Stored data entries
import Mathlib
import Summits.NavierStokesRegularity.NavierStokesRegularity.Theorems.TaoLadderRungThreeRestartGlue
import Summits.NavierStokesRegularity.NavierStokesRegularity.Theses.TrappingWindowRungThree
import Summits.NavierStokesRegularity.NavierStokesRegularity.Theses.ExactWindowRungThree
import HarnessLib

/-!
# `TrappingWindowRungThree.RestartGlue` = `ExactWindowRungThree.RestartGlue`
  (item stmt-NavierStokesRegularity-21751, wanted by both routes)

The support `RestartGlue` of routes `TrappingWindowRungThree` and `ExactWindowRungThree` is,
character for character, the shared support `RestartGlue` of routes `TaoLadderRungThree` /
`TaoLadderRungTwo` / `TaoLadderRungTwoPoly` (items stmt-NavierStokesRegularity-20425 / 20651),
already proved in the tree as `Theorems.RestartGlue.epochCheckpoints_succ`
(file `TaoLadderRungThreeRestartGlue.lean`): a `StepTo` of the flow restarted at checkpoint
`(N, t_N, e_N)` is a level-`N+1` `EpochCheckpoints` of the original family with
`t_{N+1} = t_N + τ₁/γ`, `e_{N+1} = a · e_N`. This file closes the new item in BOTH route readings
by that theorem.

HONEST FRAMING: definitional bookkeeping about Tao-type MODEL lattice pseudo-flows (Tao 2016 §6);
nothing here is a statement about the Navier–Stokes equations, and the routes' rung leaf
(`TaoLadderRungThree.Target`, TL-M3) is not the summit Statement.
-/

noncomputable section

set_option linter.dupNamespace false

namespace Summit.NavierStokesRegularity.NavierStokesRegularity.Theorems

open RestartGlue in
/-- **Item stmt-NavierStokesRegularity-21751** read in route `TrappingWindowRungThree`
(`TrappingWindowRungThree.RestartGlue`): a `StepTo` of the restarted flow is a level-`N+1`
`EpochCheckpoints` of the original family, closed by the tree theorem
`RestartGlue.epochCheckpoints_succ`. [cite: Tao2016AveragedNS, §6.4 with §6.2 Prop. 6.3 (vi)–(ix)] -/
theorem trappingWindowRungThree_restartGlue_proof :
    Summit.NavierStokesRegularity.NavierStokesRegularity.Theses.TrappingWindowRungThree.RestartGlue := by
  unfold Summit.NavierStokesRegularity.NavierStokesRegularity.Theses.TrappingWindowRungThree.RestartGlue
  intro ε₀ θ c m i₀ n₀ X₀ P Q N X E t e τ₁ a hε₀ hN h hst
  exact epochCheckpoints_succ hε₀ hN h hst

open RestartGlue in
/-- **Item stmt-NavierStokesRegularity-21751** read in route `ExactWindowRungThree`
(`ExactWindowRungThree.RestartGlue`): the same statement, closed by the same tree theorem
`RestartGlue.epochCheckpoints_succ`. [cite: Tao2016AveragedNS, §6.4 with §6.2 Prop. 6.3 (vi)–(ix)] -/
theorem exactWindowRungThree_restartGlue_proof :
    Summit.NavierStokesRegularity.NavierStokesRegularity.Theses.ExactWindowRungThree.RestartGlue := by
  unfold Summit.NavierStokesRegularity.NavierStokesRegularity.Theses.ExactWindowRungThree.RestartGlue
  intro ε₀ θ c m i₀ n₀ X₀ P Q N X E t e τ₁ a hε₀ hN h hst
  exact epochCheckpoints_succ hε₀ hN h hst

end Summit.NavierStokesRegularity.NavierStokesRegularity.Theorems

end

## Goal of the exercise:
Each line above that carries the string "closed" has to be returned.

## Response below:
`EpochCheckpoints` of the original family, closed by the tree theorem
(`ExactWindowRungThree.RestartGlue`): the same statement, closed by the same tree theorem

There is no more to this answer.